import Mathlib
import Summits.AtomisticToContinuum.HydrodynamicLimit.Theorems.ImplosionDichotomyDenseExcursionPackingResolventGauges
import Summits.AtomisticToContinuum.HydrodynamicLimit.Theorems.ImplosionDichotomyDenseExcursionPackingResolventInnerPrimitive

/-!
# The packing-resolvent gain: the barrier bounds on `u₁`, `u₂` with all auxiliary objects eliminated
# (crux `DenseExcursion`, stmt-AtomisticToContinuum-12586, line `sonic-cavity-renewal` v8, stub `stub_packingResolventW`)

Helper file (`--supports stmt-AtomisticToContinuum-12586`) for the registered stub `stub_packingResolventW` (skeleton v8;
registered helper here: `packingResolventW_core`). For a differentiable real solution of the real resolvent system at
real `Λ ≥ max(1000, 700B₀²)` with a continuous `(1 + S)`-weighted source of size `N` and finite global weighted sup, the
POINTWISE CONSEQUENCES of the barrier argument with the auxiliary objects eliminated: `|u₁| ≤ 33N` and `|u₂|/S ≤ 78N/Λ`
on `x ≤ x_Λ = log(2s₀/Λ)` (inner region: the primitive `H` of the `V`-source is built by `packingResolventW_innerPrimitive`
from the landed envelope `inner_h2_at`, the matching constant is `λ = V(x_Λ)/φ(2)` and `|λ| ≤ 16.2N` by
`packingResolventW_lamBound`), and `|u₁| ≤ (N/Λ)(2 + 87.5S)`, `|u₂| ≤ (N/Λ)(4 + 175S)/6` on `x ≥ x_Λ` (outer region), from
the landed parameter-free barrier bounds `packingResolventW_gaugesLimit`.
-/

noncomputable section

open Set Filter Topology MeasureTheory intervalIntegral

namespace Summit.AtomisticToContinuum.HydrodynamicLimit.Theorems.PackingAnalyticImplosion

/-- **Registered helper `packingResolventW_core` of `stub_packingResolventW`: THE POINTWISE BARRIER BOUNDS ON `u₁, u₂`**
(see the module docstring; hypotheses: the digested tube, one bound `B₀` on `x ≥ 0`, the solution and its source).
[folklore] -/
theorem packingResolventW_core : ∀ (r Λ s₀ N N' B₀ : ℝ) (W S u₁ u₂ f₁ f₂ : ℝ → ℝ), 17307 / 15625 ≤ r → r ≤ 697 / 625 → 1000 ≤ Λ → 1 ≤ B₀ → 700 * B₀ ^ 2 ≤ Λ → 7 / 10 ≤ s₀ → s₀ ≤ 1 → 0 < N → (∀ x, 0 < S x) → Continuous W → Differentiable ℝ S → Differentiable ℝ u₁ → Differentiable ℝ u₂ → Continuous f₁ → Continuous f₂ → (∀ x, x ≤ 1 → |W x| ≤ 1 / 4 ∧ |deriv W x| ≤ 1 / 2 ∧ 7 / 10 ≤ Real.exp x * S x ∧ Real.exp x * S x ≤ 1) → (∀ x, x ≤ 0 → |W x - (r - 1)| ≤ Real.exp x ^ 2 / 10 + 2 * Real.exp x ^ 4 ∧ |deriv W x| ≤ Real.exp x ^ 2 / 5 + 2 * Real.exp x ^ 4 ∧ |Real.exp x * S x - s₀| ≤ Real.exp x ^ 2 / 10 + 2 * Real.exp x ^ 4 ∧ |Real.exp x * (S x + deriv S x)| ≤ Real.exp x ^ 2 / 5 + 2 * Real.exp x ^ 4) → (∀ x, x ≤ 0 → |S x + deriv S x| ≤ 11 / 5) → (∀ x, x < 0 → 1 < W x + S x) → (∀ x, 0 ≤ x → W x + S x ≤ 1) → (∀ x, 0 ≤ x → |W x| ≤ B₀ ∧ |deriv W x| ≤ B₀ ∧ S x ≤ B₀ ∧ |deriv S x| ≤ B₀) → (∀ x y, x ≤ y → y ≤ 1 → S y ≤ S x) → (∀ x, Λ * u₁ x - ((W x - 1) * deriv u₁ x + 3 * S x * deriv u₂ x + (deriv W x + 2 * W x - r) * u₁ x + (3 * deriv S x + 6 * S x) * u₂ x) = f₁ x ∧ Λ * u₂ x - (S x / 3 * deriv u₁ x + (W x - 1) * deriv u₂ x + (deriv S x + 2 * S x) * u₁ x + (deriv W x / 3 + 2 * W x - r) * u₂ x) = f₂ x) → (∀ y, |f₁ y| / (1 + S y) + |f₂ y| / S y ≤ N) → (∀ y, |u₁ y| + |u₂ y| / S y ≤ N') → (∀ x, x ≤ Real.log (2 * s₀ / Λ) → |u₁ x| ≤ 33 * N ∧ |u₂ x| / S x ≤ 78 * N / Λ) ∧ (∀ x, Real.log (2 * s₀ / Λ) ≤ x → |u₁ x| ≤ N / Λ * (2 + 875 / 10 * S x) ∧ |u₂ x| ≤ N / Λ * (4 + 175 * S x) / 6) := by
  intro r Λ s₀ N N' B₀ W S u₁ u₂ f₁ f₂ hr1 hr2 hΛ hB hΛB hs₀ hs₀' hN hSpos hWc hSd hu₁ hu₂ hf₁c hf₂c htc htd hτ hsup hsub hB0
    hSanti heq hf hN'
  have hΛpos : 0 < Λ := by linarith
  have hs0 : 0 < s₀ := by linarith
  have hSc : Continuous S := hSd.continuous
  -- `δ = 1/Λ`, `x_Λ = log(2 s₀/Λ)`
  obtain ⟨δ, hδ_def⟩ : ∃ δ : ℝ, δ = 1 / Λ := ⟨_, rfl⟩
  have hδΛ : δ * Λ = 1 := by rw [hδ_def]; field_simp
  have hδ : 0 < δ := by rw [hδ_def]; positivity
  have hδ' : δ ≤ 1 / 1000 := by rw [hδ_def]; exact div_le_div_of_nonneg_left (by norm_num) (by norm_num) hΛ
  obtain ⟨xL, hxL_def⟩ : ∃ xL : ℝ, xL = Real.log (2 * s₀ / Λ) := ⟨_, rfl⟩
  have hxL : Real.exp xL = 2 * s₀ / Λ := by rw [hxL_def]; exact Real.exp_log (by positivity)
  have hxLneg : xL < 0 := by
    have h1 : Real.exp xL < 1 := by rw [hxL, div_lt_one hΛpos]; linarith
    exact Real.exp_lt_one_iff.1 h1
  rw [← hxL_def]
  have htc3 : ∀ x, x ≤ 1 → |W x| ≤ 1 / 4 ∧ 7 / 10 ≤ Real.exp x * S x ∧ Real.exp x * S x ≤ 1 :=
    fun x hx => ⟨(htc x hx).1, (htc x hx).2.2.1, (htc x hx).2.2.2⟩
  -- the `V`-source, its continuity on the core, its envelope and its primitive
  have hDen : ∀ y, y < 0 → 0 < S y ^ 2 - (1 - W y) ^ 2 := by
    intro y hy
    have h1 := hsup y hy
    have h2 := (abs_le.1 (htc y (by linarith)).1).2
    have h3 : 0 < S y := hSpos y
    have e : S y ^ 2 - (1 - W y) ^ 2 = (S y - (1 - W y)) * (S y + (1 - W y)) := by ring
    rw [e]
    exact mul_pos (by linarith) (by linarith)
  have hcont : ContinuousOn (fun y => (-(Λ * Real.exp y ^ 2 * S y * ((1 - W y) * f₂ y + S y * f₁ y / 3)) / (s₀ ^ 2 * (S y ^ 2 - (1 - W y) ^ 2)))) (Iio 0) := by
    refine ContinuousOn.div (Continuous.continuousOn (by fun_prop)) (Continuous.continuousOn (by fun_prop)) fun y hy => ?_
    have := hDen y hy
    positivity
  have hbound : ∀ y, y ≤ xL → |(-(Λ * Real.exp y ^ 2 * S y * ((1 - W y) * f₂ y + S y * f₁ y / 3)) / (s₀ ^ 2 * (S y ^ 2 - (1 - W y) ^ 2)))| ≤ N * (17 / 50 * (Λ / s₀ * Real.exp y) + (Λ / s₀ * Real.exp y) ^ 2 / 100) :=
    fun y hy => inner_h2_at hr1 hr2 hδΛ hδ hδ' hs₀ hs₀' hxL hSpos htc3 htd hN.le hf hy
  have hcpos : 0 < Λ / s₀ := by positivity
  have hcL : Λ / s₀ * Real.exp xL = 2 := by rw [hxL]; field_simp
  obtain ⟨hHd, hH0⟩ := packingResolventW_innerPrimitive (fun y => (-(Λ * Real.exp y ^ 2 * S y * ((1 - W y) * f₂ y + S y * f₁ y / 3)) / (s₀ ^ 2 * (S y ^ 2 - (1 - W y) ^ 2)))) xL (Λ / s₀) N hxLneg hcpos hcL.le hN.le hcont hbound
  -- the matching constant
  obtain ⟨lam, hlam_def⟩ : ∃ lam : ℝ, lam = (Λ * Real.exp xL ^ 2 * S xL * u₂ xL / s₀ ^ 2) / (94253 / 51975) := ⟨_, rfl⟩
  have hlam : lam * (94253 / 51975) = (Λ * Real.exp xL ^ 2 * S xL * u₂ xL / s₀ ^ 2) := by rw [hlam_def]; exact div_mul_cancel₀ _ (by norm_num)
  -- the parameter-free barrier bounds
  obtain ⟨hin, hout⟩ := packingResolventW_gaugesLimit r Λ δ s₀ N N' lam xL B₀ W S u₁ u₂ f₁ f₂
    (fun u => ∫ t in xL..u, (-(Λ * Real.exp t ^ 2 * S t * ((1 - W t) * f₂ t + S t * f₁ t / 3)) / (s₀ ^ 2 * (S t ^ 2 - (1 - W t) ^ 2)))) hr1 hr2 hδΛ hδ hδ' hB hΛB hs₀ hs₀' hxL hN hSpos hSd hu₁ hu₂ htc htd hτ hsup hsub hB0
    hSanti heq hf hN' (fun x hx => hHd x hx) hH0 hlam
  -- the matching constant is `O(N)`
  have hlamB : |lam| ≤ 162 / 10 * N := by
    obtain ⟨-, -, -, -, hst1, hst2, hst0, -⟩ := inner_atoms_at hδΛ hδ hδ' hs₀ hs₀' hxL htc3 htd (le_refl xL)
    have heΛ : Real.exp xL * Λ = 2 * s₀ := by rw [hxL]; field_simp
    have hPM : |u₁ xL + 3 * u₂ xL| + |u₁ xL - 3 * u₂ xL| ≤ 1 * (N / Λ * (4 + 175 * S xL) + 2 * (0 * Real.exp xL)) := by
      calc _ ≤ N / Λ * (2 + 100 * S xL) + N / Λ * (2 + 75 * S xL) := add_le_add (hout xL le_rfl).1 (hout xL le_rfl).2
        _ = _ := by ring
    have := (packingResolventW_lamBound Λ δ s₀ N 0 1 (Real.exp xL) (S xL) (u₁ xL + 3 * u₂ xL) (u₁ xL - 3 * u₂ xL) lam
      hδΛ hδ hδ' hs₀ hs₀' heΛ hst1 hst2 hst0 hN le_rfl hN.le zero_le_one hPM (by rw [hlam]; ring)).1
    linarith
  -- ===== unpack =====
  constructor
  · intro x hx
    obtain ⟨he, he2, heΛ, -, hst1, hst2, -, -, -, -, -, -, hρ0, hρ2⟩ := inner_atoms_at hδΛ hδ hδ' hs₀ hs₀' hxL htc3 htd hx
    obtain ⟨hΦ1, hΦ2, hΦ3, hΨ1, hΨ2⟩ := besselPhi5_bounds hρ0.le hρ2
    obtain ⟨hU, hZ⟩ := hin x hx
    have hSx := hSpos x
    constructor
    · -- `|u₁| ≤ |U| + |λ| ψ ≤ 9N + 16.2·1.47 N`
      have h1 : |u₁ x| ≤ |u₁ x - lam * (1 + (Λ / s₀ * Real.exp x) ^ 2 / 10 + (Λ / s₀ * Real.exp x) ^ 4 / 280 + (Λ / s₀ * Real.exp x) ^ 6 / 15120 + (Λ / s₀ * Real.exp x) ^ 8 / 1330560)| + |lam * (1 + (Λ / s₀ * Real.exp x) ^ 2 / 10 + (Λ / s₀ * Real.exp x) ^ 4 / 280 + (Λ / s₀ * Real.exp x) ^ 6 / 15120 + (Λ / s₀ * Real.exp x) ^ 8 / 1330560)| := by
        have := abs_add_le (u₁ x - lam * (1 + (Λ / s₀ * Real.exp x) ^ 2 / 10 + (Λ / s₀ * Real.exp x) ^ 4 / 280 + (Λ / s₀ * Real.exp x) ^ 6 / 15120 + (Λ / s₀ * Real.exp x) ^ 8 / 1330560)) (lam * (1 + (Λ / s₀ * Real.exp x) ^ 2 / 10 + (Λ / s₀ * Real.exp x) ^ 4 / 280 + (Λ / s₀ * Real.exp x) ^ 6 / 15120 + (Λ / s₀ * Real.exp x) ^ 8 / 1330560))
        rwa [sub_add_cancel] at this
      have h2 : |lam * (1 + (Λ / s₀ * Real.exp x) ^ 2 / 10 + (Λ / s₀ * Real.exp x) ^ 4 / 280 + (Λ / s₀ * Real.exp x) ^ 6 / 15120 + (Λ / s₀ * Real.exp x) ^ 8 / 1330560)| ≤ 162 / 10 * N * (147 / 100) := by
        rw [abs_mul, abs_of_nonneg (by linarith : (0:ℝ) ≤ (1 + (Λ / s₀ * Real.exp x) ^ 2 / 10 + (Λ / s₀ * Real.exp x) ^ 4 / 280 + (Λ / s₀ * Real.exp x) ^ 6 / 15120 + (Λ / s₀ * Real.exp x) ^ 8 / 1330560))]
        exact mul_le_mul hlamB hΨ2 (by linarith) (by positivity)
      linarith
    · -- `|u₂|/S = |V| s₀²/(Λ (eS)²) ≤ |V|/(0.49 Λ)`, `|V| ≤ |Z| + |H| + |λ| φ ≤ 38 N`
      have hV : |(Λ * Real.exp x ^ 2 * S x * u₂ x / s₀ ^ 2)| ≤ 38 * N := by
        have h1 : |(Λ * Real.exp x ^ 2 * S x * u₂ x / s₀ ^ 2)| ≤ |(Λ * Real.exp x ^ 2 * S x * u₂ x / s₀ ^ 2) - (∫ t in xL..x, (-(Λ * Real.exp t ^ 2 * S t * ((1 - W t) * f₂ t + S t * f₁ t / 3)) / (s₀ ^ 2 * (S t ^ 2 - (1 - W t) ^ 2)))) - lam * (1 + (Λ / s₀ * Real.exp x) ^ 2 / 6 + (Λ / s₀ * Real.exp x) ^ 4 / 120 + (Λ / s₀ * Real.exp x) ^ 6 / 5040 + (Λ / s₀ * Real.exp x) ^ 8 / 362880 + (Λ / s₀ * Real.exp x) ^ 10 / 39916800)| +
            |∫ t in xL..x, (-(Λ * Real.exp t ^ 2 * S t * ((1 - W t) * f₂ t + S t * f₁ t / 3)) / (s₀ ^ 2 * (S t ^ 2 - (1 - W t) ^ 2)))| + |lam * (1 + (Λ / s₀ * Real.exp x) ^ 2 / 6 + (Λ / s₀ * Real.exp x) ^ 4 / 120 + (Λ / s₀ * Real.exp x) ^ 6 / 5040 + (Λ / s₀ * Real.exp x) ^ 8 / 362880 + (Λ / s₀ * Real.exp x) ^ 10 / 39916800)| := by
          have := abs_add_three ((Λ * Real.exp x ^ 2 * S x * u₂ x / s₀ ^ 2) - (∫ t in xL..x, (-(Λ * Real.exp t ^ 2 * S t * ((1 - W t) * f₂ t + S t * f₁ t / 3)) / (s₀ ^ 2 * (S t ^ 2 - (1 - W t) ^ 2)))) - lam * (1 + (Λ / s₀ * Real.exp x) ^ 2 / 6 + (Λ / s₀ * Real.exp x) ^ 4 / 120 + (Λ / s₀ * Real.exp x) ^ 6 / 5040 + (Λ / s₀ * Real.exp x) ^ 8 / 362880 + (Λ / s₀ * Real.exp x) ^ 10 / 39916800))
            (∫ t in xL..x, (-(Λ * Real.exp t ^ 2 * S t * ((1 - W t) * f₂ t + S t * f₁ t / 3)) / (s₀ ^ 2 * (S t ^ 2 - (1 - W t) ^ 2)))) (lam * (1 + (Λ / s₀ * Real.exp x) ^ 2 / 6 + (Λ / s₀ * Real.exp x) ^ 4 / 120 + (Λ / s₀ * Real.exp x) ^ 6 / 5040 + (Λ / s₀ * Real.exp x) ^ 8 / 362880 + (Λ / s₀ * Real.exp x) ^ 10 / 39916800))
          rwa [show (Λ * Real.exp x ^ 2 * S x * u₂ x / s₀ ^ 2) - (∫ t in xL..x, (-(Λ * Real.exp t ^ 2 * S t * ((1 - W t) * f₂ t + S t * f₁ t / 3)) / (s₀ ^ 2 * (S t ^ 2 - (1 - W t) ^ 2)))) - lam * (1 + (Λ / s₀ * Real.exp x) ^ 2 / 6 + (Λ / s₀ * Real.exp x) ^ 4 / 120 + (Λ / s₀ * Real.exp x) ^ 6 / 5040 + (Λ / s₀ * Real.exp x) ^ 8 / 362880 + (Λ / s₀ * Real.exp x) ^ 10 / 39916800) + (∫ t in xL..x, (-(Λ * Real.exp t ^ 2 * S t * ((1 - W t) * f₂ t + S t * f₁ t / 3)) / (s₀ ^ 2 * (S t ^ 2 - (1 - W t) ^ 2)))) +
            lam * (1 + (Λ / s₀ * Real.exp x) ^ 2 / 6 + (Λ / s₀ * Real.exp x) ^ 4 / 120 + (Λ / s₀ * Real.exp x) ^ 6 / 5040 + (Λ / s₀ * Real.exp x) ^ 8 / 362880 + (Λ / s₀ * Real.exp x) ^ 10 / 39916800) = (Λ * Real.exp x ^ 2 * S x * u₂ x / s₀ ^ 2) by ring] at this
        have h2 : |lam * (1 + (Λ / s₀ * Real.exp x) ^ 2 / 6 + (Λ / s₀ * Real.exp x) ^ 4 / 120 + (Λ / s₀ * Real.exp x) ^ 6 / 5040 + (Λ / s₀ * Real.exp x) ^ 8 / 362880 + (Λ / s₀ * Real.exp x) ^ 10 / 39916800)| ≤ 162 / 10 * N * (182 / 100) := by
          rw [abs_mul, abs_of_nonneg (by linarith : (0:ℝ) ≤ (1 + (Λ / s₀ * Real.exp x) ^ 2 / 6 + (Λ / s₀ * Real.exp x) ^ 4 / 120 + (Λ / s₀ * Real.exp x) ^ 6 / 5040 + (Λ / s₀ * Real.exp x) ^ 8 / 362880 + (Λ / s₀ * Real.exp x) ^ 10 / 39916800))]
          exact mul_le_mul hlamB (hΦ2.trans hΦ3) (by linarith) (by positivity)
        have h3 : 17 / 10 * N * (401 / 100 - (Λ / s₀ * Real.exp x) ^ 2) ≤ 17 / 10 * N * (401 / 100) := by
          apply mul_le_mul_of_nonneg_left _ (by positivity)
          linarith [sq_nonneg (Λ / s₀ * Real.exp x)]
        linarith [(hHd x hx).2]
      have h4 : |u₂ x| / S x * (Λ * (S x * Real.exp x) ^ 2) = |(Λ * Real.exp x ^ 2 * S x * u₂ x / s₀ ^ 2)| * s₀ ^ 2 := by
        rw [abs_div, abs_of_pos (by positivity : (0:ℝ) < s₀ ^ 2), abs_mul,
          abs_of_pos (by positivity : (0:ℝ) < Λ * Real.exp x ^ 2 * S x)]
        field_simp
      have h5 : 49 / 100 * Λ ≤ Λ * (S x * Real.exp x) ^ 2 := by
        have : 49 / 100 ≤ (S x * Real.exp x) ^ 2 := by
          calc (49 / 100 : ℝ) = (7 / 10) ^ 2 := by norm_num
            _ ≤ (S x * Real.exp x) ^ 2 := pow_le_pow_left₀ (by norm_num) hst1 2
        nlinarith only [this, hΛpos]
      have h6 : |u₂ x| / S x * (49 / 100 * Λ) ≤ 38 * N := by
        calc |u₂ x| / S x * (49 / 100 * Λ) ≤ |u₂ x| / S x * (Λ * (S x * Real.exp x) ^ 2) :=
              mul_le_mul_of_nonneg_left h5 (div_nonneg (abs_nonneg _) hSx.le)
          _ = |(Λ * Real.exp x ^ 2 * S x * u₂ x / s₀ ^ 2)| * s₀ ^ 2 := h4
          _ ≤ 38 * N * s₀ ^ 2 := mul_le_mul_of_nonneg_right hV (by positivity)
          _ ≤ 38 * N * 1 := by
              apply mul_le_mul_of_nonneg_left _ (by positivity)
              calc s₀ ^ 2 ≤ 1 ^ 2 := pow_le_pow_left₀ hs0.le hs₀' 2
                _ = 1 := by ring
          _ = 38 * N := by ring
      rw [le_div_iff₀ hΛpos]
      have e1 : |u₂ x| / S x * (49 / 100 * Λ) = 49 / 100 * (|u₂ x| / S x * Λ) := by ring
      rw [e1] at h6
      linarith
  · intro x hx
    obtain ⟨hP, hM⟩ := hout x hx
    constructor
    · have h1 : |u₁ x| = |((u₁ x + 3 * u₂ x) + (u₁ x - 3 * u₂ x))| / 2 := by
        rw [show (u₁ x + 3 * u₂ x) + (u₁ x - 3 * u₂ x) = 2 * u₁ x by ring, abs_mul, abs_of_pos (by norm_num : (0:ℝ) < 2)]
        ring
      rw [h1, div_le_iff₀ (by norm_num : (0:ℝ) < 2)]
      have h2 := abs_add_le (u₁ x + 3 * u₂ x) (u₁ x - 3 * u₂ x)
      have e2 : N / Λ * (2 + 875 / 10 * S x) * 2 = N / Λ * (2 + 100 * S x) + N / Λ * (2 + 75 * S x) := by ring
      rw [e2]
      exact h2.trans (add_le_add hP hM)
    · have h1 : |u₂ x| = |((u₁ x + 3 * u₂ x) - (u₁ x - 3 * u₂ x))| / 6 := by
        rw [show (u₁ x + 3 * u₂ x) - (u₁ x - 3 * u₂ x) = 6 * u₂ x by ring, abs_mul, abs_of_pos (by norm_num : (0:ℝ) < 6)]
        ring
      rw [h1, div_le_div_iff_of_pos_right (by norm_num : (0:ℝ) < 6)]
      have h2 := abs_sub (u₁ x + 3 * u₂ x) (u₁ x - 3 * u₂ x)
      have e2 : N / Λ * (4 + 175 * S x) = N / Λ * (2 + 100 * S x) + N / Λ * (2 + 75 * S x) := by ring
      rw [e2]
      exact h2.trans (add_le_add hP hM)

end Summit.AtomisticToContinuum.HydrodynamicLimit.Theorems.PackingAnalyticImplosion

end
--*--
:: PROBLEM DETAILS ::
Reprint exactly the lines above that start at the one with "from the landed" and end at the one with "[folklore] -/", keeping both and adding none.

:: YOUR RESPONSE ::
from the landed envelope `inner_h2_at`, the matching constant is `λ = V(x_Λ)/φ(2)` and `|λ| ≤ 16.2N` by
`packingResolventW_lamBound`), and `|u₁| ≤ (N/Λ)(2 + 87.5S)`, `|u₂| ≤ (N/Λ)(4 + 175S)/6` on `x ≥ x_Λ` (outer region), from
the landed parameter-free barrier bounds `packingResolventW_gaugesLimit`.
-/

noncomputable section

open Set Filter Topology MeasureTheory intervalIntegral

namespace Summit.AtomisticToContinuum.HydrodynamicLimit.Theorems.PackingAnalyticImplosion

/-- **Registered helper `packingResolventW_core` of `stub_packingResolventW`: THE POINTWISE BARRIER BOUNDS ON `u₁, u₂`**
(see the module docstring; hypotheses: the digested tube, one bound `B₀` on `x ≥ 0`, the solution and its source).
[folklore] -/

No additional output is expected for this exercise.